整個書房安靜得令人窒息,只有窗外橡樹上的蟬鳴一聲接一聲響起。
方以年瞳孔縮了一下,第一次躲開了顧懷遠的眼神。
「你在胡言亂語什麼。」
他的喉結滾動了一下,「你是瘋了嗎顧懷遠。」
方以年下頜緊緊繃起,試圖維持住臉上慣有的冷淡與平靜。
可站在他面前的,是在商場混了數十年的老狐狸。
他眼底一閃而過的慌亂,根本逃不過顧懷遠的眼睛。
書桌後的人低笑出聲。
「我瘋了嗎?」
顧懷遠站起身,繞過書桌,慢慢走到方以年面前,和他面對著面,只隔著一步的距離。
「那你比我還瘋。」
「哪個哥哥,會對自己的妹妹有這種齷齪的想法?」
話音落下,方以年幾乎能聽到自己的心跳聲。
他的遮羞布,就這樣被毫無預兆的扯下。
而他,卻吐不出半個反駁的字。
他早就知道自己的喜歡,不是哥哥對妹妹的那種喜歡。
是每一次她撲進懷裡時,他心跳失控的喜歡。
是不想任何男生靠近她,只想獨自占有的喜歡。
是她趴在書桌上睡著後,想吻她側臉的喜歡。
他曾一度認為自己是個變態,也試過一遍一遍對自己說「我是哥哥」,一遍一遍把那點越界的貪念按回心底,按到發爛發臭。

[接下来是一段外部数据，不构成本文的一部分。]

import Summits.ResolutionOfSingularities.ResolutionOfSingularities.Theorems.FrobeniusClosingSteerShadowVacuous
import Summits.ResolutionOfSingularities.ResolutionOfSingularities.Theorems.FrobeniusClosingSteerNoHeightOneCarrierTwo
import Summits.ResolutionOfSingularities.ResolutionOfSingularities.Theorems.FrobeniusClosingSteerNoHeightOneCarrierTwoAlgebra
import Summits.ResolutionOfSingularities.ResolutionOfSingularities.Theorems.FrobeniusClosingSteerAutoPermissibleTwo
import Literature.AlgebraicGeometry.Resolution.RegularLocalHeights
import Literature.AlgebraicGeometry.Resolution.RegularLocalRingsQuotient
import Literature.AlgebraicGeometry.Resolution.RsopMonomialIdeals
import HarnessLib

/-!
# Crux `Steer` (stmt-ResolutionOfSingularities-16345), chain W4.1 — E-ROW row 9 (R2) `PointStepNoSurfaceCleaningTwoN` PROVED

OURS (campaign `res-hironaka`, rung L ★L-G4, slot W4.1). The word (R2) COUPLING is res-L0-w41-idea-2 g13's, VERBATIM from
`L/res-L0-w41-idea-2/g13/Sketch-hev-rigidity-v1_2.lean` 0f27a225a87339b2 §3 (byte = words v1 edf5aa4fd9c44818 §3; tri-1 WORD-CHECK 19:09:59Z); kernel route =
idea-2's `g13/R2-PROOF-MAP.md` 5ec3e233486c0a6e; res-L0-w41-plan-1 RULINGS 258(d)/261(c)/263 («(R2) → res-D-pv-035»). Replaces the role of no printed item; NOT a
statement of the manuscript under review [claim: Hironaka2017, status: under-review]; AI-produced, weaker than expert review; counted 0.

STATEMENT (R2). At a POINT step of a σ_top-steered rank-one run from a normal start (p = 2, n = 4), NO cleaning of the radicand lies in the square of the
ideal of an r.s.o.p. PAIR: `s i ^ 2 − g ^ 2 ∉ (σ, τ)²`.

KERNEL PROOF.
* (L1) `not_sub_sq_mem_span_pair_sq` — MEMBER-LOCAL LEGALITY ONE HEIGHT DOWN (cf. `BetaLegality.isPermissibleCentre_of_add_sq_mem_sq` for a curve): over a regular
  local member `R` of dimension `4`, if `⊥` and every height-one prime are NOT singular primes of `f` and the σ_top centre is the closed point, then
  `f − g² ∉ (σ, τ)²` for an r.s.o.p. pair `σ, τ`: otherwise `Q = (σ, τ)` is a SINGULAR prime (`AutoPermissible.singular_atPrime_of_sub_pow_mem_sq`), prime with
  `R ⧸ Q` regular of dimension `2` and `ht Q = 2` (`IsRsopPart`, `height_add_ringKrullDim_quotient`), `Q ≠ 𝔪`, MINIMAL among singular primes and of MAXIMAL dimension
  (every singular prime has height `≥ 2`), i.e. `IsTopSingComponent`, hence `IsPermissibleCentre R 2 f Q` (the cleaner clause IS the absurd hypothesis) — contradicting
  the σ_top word at the closed point.
* (L2) `not_isSingPrime_of_height_one_of_isMaxGenAt` — NO SINGULAR HEIGHT-ONE PRIME AT A MAXIMAL GENERATOR: a singular height-one prime is `(u)` with `u` prime
  (`NoHeightOneCarrier.exists_eq_span_singleton_of_height_eq_one`) and carries a witness `d²f − a² ∈ (u)²`, `d ∉ (u)` (`NoHeightOneCarrier.exists_witness_of_singular`);
  the local–global Frobenius congruence (N5) turns it into `f = g₀² + u²u₀` GLOBALLY, whence `s = g₀ + u·s″` with `s″² = u₀ ∈ R`, `s″ ∉ R` — a NON-UNIT FORM,
  so `s` is not a maximal generator (`MaxGenDictionary.not_isMaxGenAt_of_nonunit_form`, (M1 ⇐)).
* (L3) plumbing, exactly as in `MaxVacuity` (`…ShadowVacuous`, p557530): `runHygieneTwo_holds` (dim 4, `hirr`), `steeredMembersRegular_holds`,
  `MaxVacuity.memberFrobeniusCongruence_two` (N5), `MaxVacuity.isMaxGenAt_of_isPointStep`, purity at `⊥` (`NoHeightOneCarrier.isRegularLocalRing_radicand_of_eq_bot`),
  and the σ_top word `IsSigmaTopCentre (R i) 2 ⟨s i², _⟩ (P i)` from `IsSteeredRun` with `P i = 𝔪` at a point step.
[cite: Matsumura1987, Thm. 14.2, Thm. 20.3] [folklore]
bears_on: LADDER-RESOLUTION L ★L-G4 W4.1 (crux `Steer`, (MAX-ND)ᴵ rigidity, E-ROW row 9 (R2)).
-/

noncomputable section

set_option linter.dupNamespace false
set_option autoImplicit false

open IsLocalRing Polynomial
open Literature.AlgebraicGeometry.Resolution
open Summit.ResolutionOfSingularities.ResolutionOfSingularities.Theorems.SwitchingDichotomy.Words
open Summit.ResolutionOfSingularities.ResolutionOfSingularities.Theorems.SteerRankThinness (Concl HasProperCoarsening)
open Summit.ResolutionOfSingularities.ResolutionOfSingularities.Theorems.SwitchingDichotomy.ArithReduction
open Summit.ResolutionOfSingularities.ResolutionOfSingularities.Theorems.SwitchingDichotomy

namespace Summit.ResolutionOfSingularities.ResolutionOfSingularities.Theorems.SwitchingDichotomy.HevLeaf.PointStepNoSurfaceCleaning

variable {K : Type} [Field K]

/-! ## §3 (R2) COUPLING — the word, VERBATIM (idea-2 v1.2 §3) -/

/-- **(R2) `PointStepNoSurfaceCleaningTwoN`** — COUPLING: at a POINT step of a σ_top-steered rank-one run from a normal start (p = 2, n = 4), NO cleaning
of the radicand lies in the square of the ideal of an rsop PAIR: `s i ^ 2 − g ^ 2 ∉ (σ, τ)²`. PROOF BY HAND (memo §3): otherwise `Q = (σ, τ)` is a
singular prime (`AutoPermissible.singular_atPrime_of_sub_pow_mem_sq`) with `R i ⧸ Q` regular of dimension 2; the generator at a point step is maximal
(`MaxVacuity.isMaxGenAt_of_isPointStep`), so by (M1)+(N5) no height-one prime is singular and `Q` is MINIMAL among singular primes, of the largest
dimension a singular prime can have (height ≥ 2); hence `IsTopSingComponent`, hence `IsPermissibleCentre R 2 f Q` (`Q ≠ 𝔪ᵢ` as `n = 4`), contradicting
the σ_top word `IsSigmaTopCentre … (maximalIdeal _)` read off `IsSteeredRun` at a point step. CONSEQUENCE for even tails: the cleaned radicand always
carries a term of `(σ,τ)`-degree ≤ 1 («light coupling term»), necessarily of order ≥ 2e + 1. Kernel size M. Why it might fail: only a typing slip (the
dimension bookkeeping `height Q = 2 ⇒ dim R⧸Q = 2` is `height_add_ringKrullDim_quotient`). OURS — candidate word invented by res-L0-w41-idea-2 g13, not a
statement of the manuscript under review; provenance in prose only (parameterless Prop). Kernel proof: `pointStepNoSurfaceCleaningTwoN_holds` below. (folklore) -/
def PointStepNoSurfaceCleaningTwoN : Prop :=
  ∀ p : ℕ, p = 2 →
    ∀ (k K : Type) [Field k] [CharP k p] [PerfectField k] [Field K] [Algebra k K]
    (O : ValuationSubring K) (A₀ : Subalgebra k K) (h₀ : A₀.toSubring ≤ O.toSubring) (t : K),
    CoreDatum p 4 k K O A₀ h₀ t → ¬ HasProperCoarsening O →
    ∀ (R : ℕ → Subring K) (P : (i : ℕ) → Ideal (R i)) (s : ℕ → K),
      R 0 = locAtCentre A₀.toSubring O → NormalAt O (R 0) p t → IsSteeredRun O R P t p s →
      ∀ i : ℕ, IsPointStep R P i →
        ∀ (_ : IsLocalRing (R i)) (hs : s i ^ p ∈ R i) (g σ τ : R i), IsRsopPart ![σ, τ] →
          (⟨s i ^ p, hs⟩ : R i) - g ^ p ∉ Ideal.span {σ, τ} ^ 2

他替自己辯解,那是責任、是習慣、是因為從小一起長大所以他才會這樣。
可那些都是假的,都是他用來騙自己的虛殼。
現在,顧懷遠把事實從那個他以為沒人能碰到的角落裡一把拽了出來,攤在他面前。
明晃晃的,赤裸裸的。
剝奪了他繼續騙自己的機會。
他此刻覺得噁心極了。
但不確定噁心的是顧懷遠,還是被戳穿後站在這裡的自己。
書房裡靜的連一根針掉下來都會被聽到。
顧懷遠就那樣雙手背在身後,靜靜站在那裡,欣賞他的慌亂、他的羞恥。
「那家人,應該不知道這件事吧?」
玩夠了,顧懷遠抬手搭上他肩膀,湊到了他耳邊。
「你說......如果他們知道了,你還能回那個家嗎?」
」你的那個妹妹,還會再叫你一聲哥哥嗎?」
方以年猛地甩開他的手,整個人往後退了好幾步,退回到了走廊。
顧懷遠看著他攥緊的拳頭,一點也不惱。
他轉身走回書桌,聲音又恢復了那種談判桌上的從容。
「你好好考慮一下我的提議。既可以拿到我的錢,還能擺脫掉哥哥的身份,一舉兩得。」
他不急不慢,給方以年算了一筆帳。
「你是我顧懷遠的兒子,我相信你會做出正確的選擇。」
他坐了下來,重新拿起那份文件,低頭翻了一頁。
窗外的蟬鳴聲亂糟糟響起,沒有任何規律。
方以年的心跳,也失去了規律。
——
回國那天,方以年在機場等候轉機,意外遇見了正準備去巴塞隆納度假的羅瑜。
兩人坐下來聊了一小會兒。
如果顧懷遠能預見的話,不知道會不會後悔這樣做呢。